In Spark's old RDD-based API, it was possible to "cogroup" up to 3 RDDs with your original RDD in a single cogroup
call, assuming they were all pair RDDs with the same key.
In the new Dataset API, it seems that I have to call groupByKey
twice and cogroup
once for each dataset I want to group with.
For example, imagine I have a dataset with recent activity data and two 'metadata' datasets that I use to provide context for the activity, and I want to cogroup them (the history and profile can be large structures, and if I join them with the activity the joined dataset will be unreasonably large). Here's what I do today:
// These data types all have an "id" field for correlation
val activityData: Dataset[Activity] = getActivity()
val locationHistory: Dataset[LocationHistory] = getLocationHistory()

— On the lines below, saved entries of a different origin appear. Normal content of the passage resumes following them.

/-!
# K1-B eigen-Hodge numbers of the sign involution (route `SignSymmetricPowers`, item stmt-HodgeConjecture-19716)

Discharges the registered stub `stub_signDeckHodge` of the K1-B line `andre-zariski` v6 (skeleton
`321786b0b42d6049`) of crux `VeryGeneralSignCommutatorsInHg` of route
`route-HodgeConjecture-SignSymmetricPowers`; landed `--supports stmt-HodgeConjecture-19716` (it does not
close the item). Sorry-free.

## Statement

`stub_signDeckHodge` (registered signature verbatim, with the line's `let`-prefix `pmul2`, `fac`, `shn`):
ASSUMING the named fact `voisin2003_finrank_eigenspace_inf_hodgePiece_of_diagonalStabilizer` (Voisin II,
Cor. 6.12 read equivariantly for a diagonal symmetry: the `μ`-eigenspace of `g_a^*` on `H^{n−q,q}(X_F)` has
the dimension of the `μ(∏ aᵢ)⁻¹`-eigenspace of `P ↦ P(a • x)` on the Jacobian ring `R_F` in degree
`(q+1)d − (n+2)`, plus the hyperplane class), for every smooth quinary form `f` of even degree `d ≥ 4` all of
whose monomials have `e₀ + e₁` even, the `(−1)^j`-eigenspace of the involution `ι = diag(−1,−1,1,1,1)` on
`H^{3−q,q}(X_f)` has dimension `shn d j q` — the number of exponent vectors `β ∈ [0, d−2]⁵` with
`|β| = (q+1)d − 5` and `β₀ + β₁ ≡ j (mod 2)`, computed by the line as a coefficient of the product
`T·T·F·F·F` of parity-graded truncated geometric series (`pmul2` = multiplication in `ℕ[s]/(s²−1)[t]`).

## Proof

(1) The fact, at `n = 3`, `a = ι`, `μ = (−1)^j`: `∏ ιᵢ = 1`, and `2q = 3` is impossible, so the
eigen-Hodge number is the `(−1)^j`-refined Hilbert function of `R_f = S/J_f` in degree `t = (q+1)d − 5`
(or `0` below degree `5`). (2) `f` is nonsingular, so by Euler's identity the partials `∂ᵢf` have no common
non-trivial zero and `R_f` is Artinian (`exists_X_pow_mem_jacobianIdeal_of_forall_eval_pderiv`); the
partials are `ι`-eigenforms, so the tree's sign-refined Macaulay theorem
`hilbertSign_jacobianIdeal_eq_card` (file `CompleteIntersectionHilbertFunctionSign`) gives the refined
Hilbert function as the box count `#{β : |β| = t, βᵢ ≤ d−2, ι^β = (−1)^j}`, `ι^β = (−1)^{β₀+β₁}`.
(3) Pure combinatorics (`pm_getD`, `pm_getD_eq_card`, `fold5_getD_eq_card`, `card_box_parity_eq`): the
Cauchy product `pmul2` multiplies parity-graded counting series, each factor `fac d odd` counts `[0, d−2]`
by degree (split by parity iff `odd`), so entry `t` of `T·T·F·F·F` is (`#even`, `#odd`) of the box, and
the box of nested pairs is in bijection with the exponent vectors.

## References

* C. Voisin, *Hodge Theory and Complex Algebraic Geometry II* (2003), §6.1.3 Thm. 6.10 / Cor. 6.12,
  §6.2.2 — the named fact (binder `hV`) and the Jacobian ring. [cite: VoisinHodgeII2003]
* J. Carlson, S. Müller-Stach, C. Peters, *Period Mappings and Period Domains* (2nd ed. 2017), §7.4
  Thm. 7.4.1 (Macaulay) — through `hilbertSign_jacobianIdeal_eq_card`. [cite: CarlsonMullerStachPeters2017]
-/

noncomputable section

val profiles: Dataset[Profile] = getProfiles()
// This first cogroup aligns activity with location history
val partialGroup = activityData.groupByKey(_.id)

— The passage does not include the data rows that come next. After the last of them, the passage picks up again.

/-- One refinement round of the variable signatures. [this work] -/
def sigRound (L : List (ℤ × List ℕ)) (m : ℕ) (sig : Array UInt64) : Array UInt64 :=
  L.foldl (fun acc t => let th := termSig sig t
      bumpSig (fun e sj => mix64 th (mix64 sj (UInt64.ofNat e) * 31 + UInt64.ofNat e)) t.2 0 sig acc)
    (Array.replicate m 0)

/-- Variable signatures after three refinement rounds, seeded with the actual degrees. [this work] -/
def sigs (L : List (ℤ × List ℕ)) (dk : List ℕ) : Array UInt64 :=
  let m := dk.length
  let s0 : Array UInt64 := (dk.map UInt64.ofNat).toArray
  sigRound L m (sigRound L m (sigRound L m s0))

/-- The relabelling order: occurring variables sorted by (actual degree, signature). [this work] -/
def canonOrd (L : List (ℤ × List ℕ)) : List ℕ :=
  let dk := degKey L
  let da := dk.toArray
  let s := sigs L dk
  (occVars L).mergeSort fun a b =>
    Nat.blt (da.getD a 0) (da.getD b 0) || (da.getD a 0 == da.getD b 0 && decide (s.getD a 0 ≤ s.getD b 0))

/-- The canonical order is a permutation of the occurring variables. [this work] -/
theorem canonOrd_perm (L : List (ℤ × List ℕ)) : (canonOrd L).Perm (occVars L) := List.mergeSort_perm _ _

/-- Canonical form (modulo the heuristic): relabel along `canonOrd`, then normalise. [this work] -/
def canonK (L : List (ℤ × List ℕ)) : List (ℤ × List ℕ) := normK (relabelK (canonOrd L) L)

/-- Box-nonnegativity of the canonical form gives box-nonnegativity (keys of length `≤ k`). [this work] -/
theorem nonneg_of_canonK {L : List (ℤ × List ℕ)} (hlen : ∀ t ∈ L, t.2.length ≤ k)
    (h : ∀ y : Fin k → ℝ, (∀ i, 0 ≤ y i ∧ y i ≤ 1) → 0 ≤ evalKL k (canonK L) y)
    (x : Fin k → ℝ) (hx : ∀ i, 0 ≤ x i ∧ x i ≤ 1) : 0 ≤ evalKL k L x := by
  have hperm := canonOrd_perm L
  have hcov : ∀ t ∈ L, ∀ j, t.2.getD j 0 ≠ 0 → j ∈ canonOrd L := fun t ht j hj => hperm.mem_iff.2 (mem_occVars ht hj)
  have hnd : (canonOrd L).Nodup := hperm.nodup_iff.2 (nodup_idxPos _ _)
  have hlt : ∀ j ∈ canonOrd L, j < k := fun j hj =>
    (lt_of_mem_occVars (hperm.mem_iff.1 hj)).trans_le (degKey_length_le L k hlen)
  rw [← evalKL_relabelK (canonOrd L) L hcov hnd hlt x]
  exact nonneg_of_normK (h _ (pushX_box _ hx))

/-- Box-nonnegativity passes to the normal form. [this work] -/
theorem normK_nonneg {L : List (ℤ × List ℕ)} {x : Fin k → ℝ} (h : 0 ≤ evalKL k L x) : 0 ≤ evalKL k (normK L) x := by
  obtain ⟨c, hc, hcx⟩ := evalKL_primK (dropZeroK (mergeAdj (sortK L))) x
  rw [← evalKL_dms L x, hcx] at h
  unfold normK
  nlinarith [mul_nonneg hc.le (le_refl (0 : ℝ)), hc]

/-- The pulled-back point: old coordinate `j` reads new coordinate `ord.idxOf j` (else `0`). [this work] -/
noncomputable def pullX (ord : List ℕ) (y : Fin k → ℝ) : Fin k → ℝ := fun j => xN y (ord.idxOf j.1)

/-- The pulled-back point lies in the box. [this work] -/
theorem pullX_box (ord : List ℕ) {y : Fin k → ℝ} (hy : ∀ i, 0 ≤ y i ∧ y i ≤ 1) (j : Fin k) :
    0 ≤ pullX ord y j ∧ pullX ord y j ≤ 1 := by
  unfold pullX xN; split_ifs
  · exact hy _
  · exact ⟨le_rfl, zero_le_one⟩

/-- **The relabelling identity, pulled back**: `evalKL (relabelK ord L) y = evalKL L (pullX ord y)`. [this work] -/
theorem evalKL_relabelK_pull (ord : List ℕ) (L : List (ℤ × List ℕ)) (hcov : ∀ t ∈ L, ∀ j, t.2.getD j 0 ≠ 0 → j ∈ ord)
    (hnd : ord.Nodup) (hlt : ∀ j ∈ ord, j < k) (y : Fin k → ℝ) :
    evalKL k (relabelK ord L) y = evalKL k L (pullX ord y) := by
  unfold evalKL relabelK
  rw [List.map_map]
  congr 1
  refine List.map_congr_left fun t ht => ?_
  simp only [Function.comp]
  congr 1
  have hlen : ord.length ≤ k := length_le_of_nodup_lt hnd hlt
  set g : ℕ → ℝ := fun i => xN y i ^ t.2.getD (ord.getD i k) 0 with hg
  -- left: the relabelled monomial at `y`
  have lhs : (∏ i : Fin k, y i ^ (ord.map fun j => t.2.toArray.getD j 0).getD i.1 0) = ((List.range ord.length).map g).prod := by
    have h1 : (∏ i : Fin k, y i ^ (ord.map fun j => t.2.toArray.getD j 0).getD i.1 0)
        = ∏ i ∈ Finset.range k, (if i < ord.length then g i else 1) := by
      rw [← Fin.prod_univ_eq_prod_range]
      refine Finset.prod_congr rfl fun i _ => ?_
      by_cases hi : i.1 < ord.length
      · rw [if_pos hi]
        simp only [hg, xN, dif_pos i.2, List.getD_eq_getElem?_getD, List.getElem?_map, List.getElem?_eq_getElem hi, Option.map_some,
          Option.getD_some, array_getD_eq]
      · rw [if_neg hi]
        simp [List.getD_eq_getElem?_getD, List.getElem?_eq_none (show (ord.map _).length ≤ i.1 by simpa using hi)]
    have h2 : (∏ i ∈ Finset.range k, (if i < ord.length then g i else 1)) = ∏ i ∈ Finset.range ord.length, g i := by
      rw [← Finset.prod_subset (Finset.range_mono hlen) (fun i _ hi => by rw [if_neg (by simpa using hi)])]
      exact Finset.prod_congr rfl fun i hi => if_pos (Finset.mem_range.1 hi)
    rw [h1, h2, ← List.toFinset_range, List.prod_toFinset _ List.nodup_range]
  -- right: the original monomial at the pulled-back point
  have rhs : (∏ j : Fin k, pullX ord y j ^ t.2.getD j.1 0) = ((List.range ord.length).map g).prod := by
    set f : ℕ → ℝ := fun j => xN y (ord.idxOf j) ^ t.2.getD j 0 with hf
    have h1 : (∏ j : Fin k, pullX ord y j ^ t.2.getD j.1 0) = ∏ j ∈ Finset.range k, f j := by
      rw [← Fin.prod_univ_eq_prod_range]
      exact Finset.prod_congr rfl fun j _ => by simp [hf, pullX]
    rw [h1, ← Finset.prod_subset (s₁ := ord.toFinset) (fun j hj => Finset.mem_range.2 (hlt j (List.mem_toFinset.1 hj)))
      (fun j _ hj => by
        have : t.2[j]?.getD 0 = 0 := by
          rw [← List.getD_eq_getElem?_getD]; by_contra hne; exact hj (List.mem_toFinset.2 (hcov t ht j hne))
        simp [hf, this]),
      List.prod_toFinset _ hnd, ← map_range_getD f ord k]
    congr 1
    refine List.map_congr_left fun i hi => ?_
    have hi : i < ord.length := List.mem_range.1 hi
    simp only [hf, hg, List.getD_eq_getElem?_getD, List.getElem?_eq_getElem hi, Option.getD_some]
    rw [hnd.idxOf_getElem i hi]
  rw [lhs, rhs]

.cogroup(locationHistory.groupByKey(_.id)) {
case (id, activity, location) if activity.nonEmpty =>
(id, activity, location)
case _ => None
}
// This second cogroup adds the profile to complete the grouping
val fullGroup = partialGroup.groupByKey(_._1)
.cogroup(profiles.groupByKey(_.id)) {
case (id, activityAndLocation, profile) =>
activityAndLocation.map { case(_, activity, location) =>
(id, activity, location, profile)
}
}
It seems a bit long for what would be essentially a one-liner in the RDD API. Is there another way to accomplish this in the Dataset API that doesn't require as much repetition?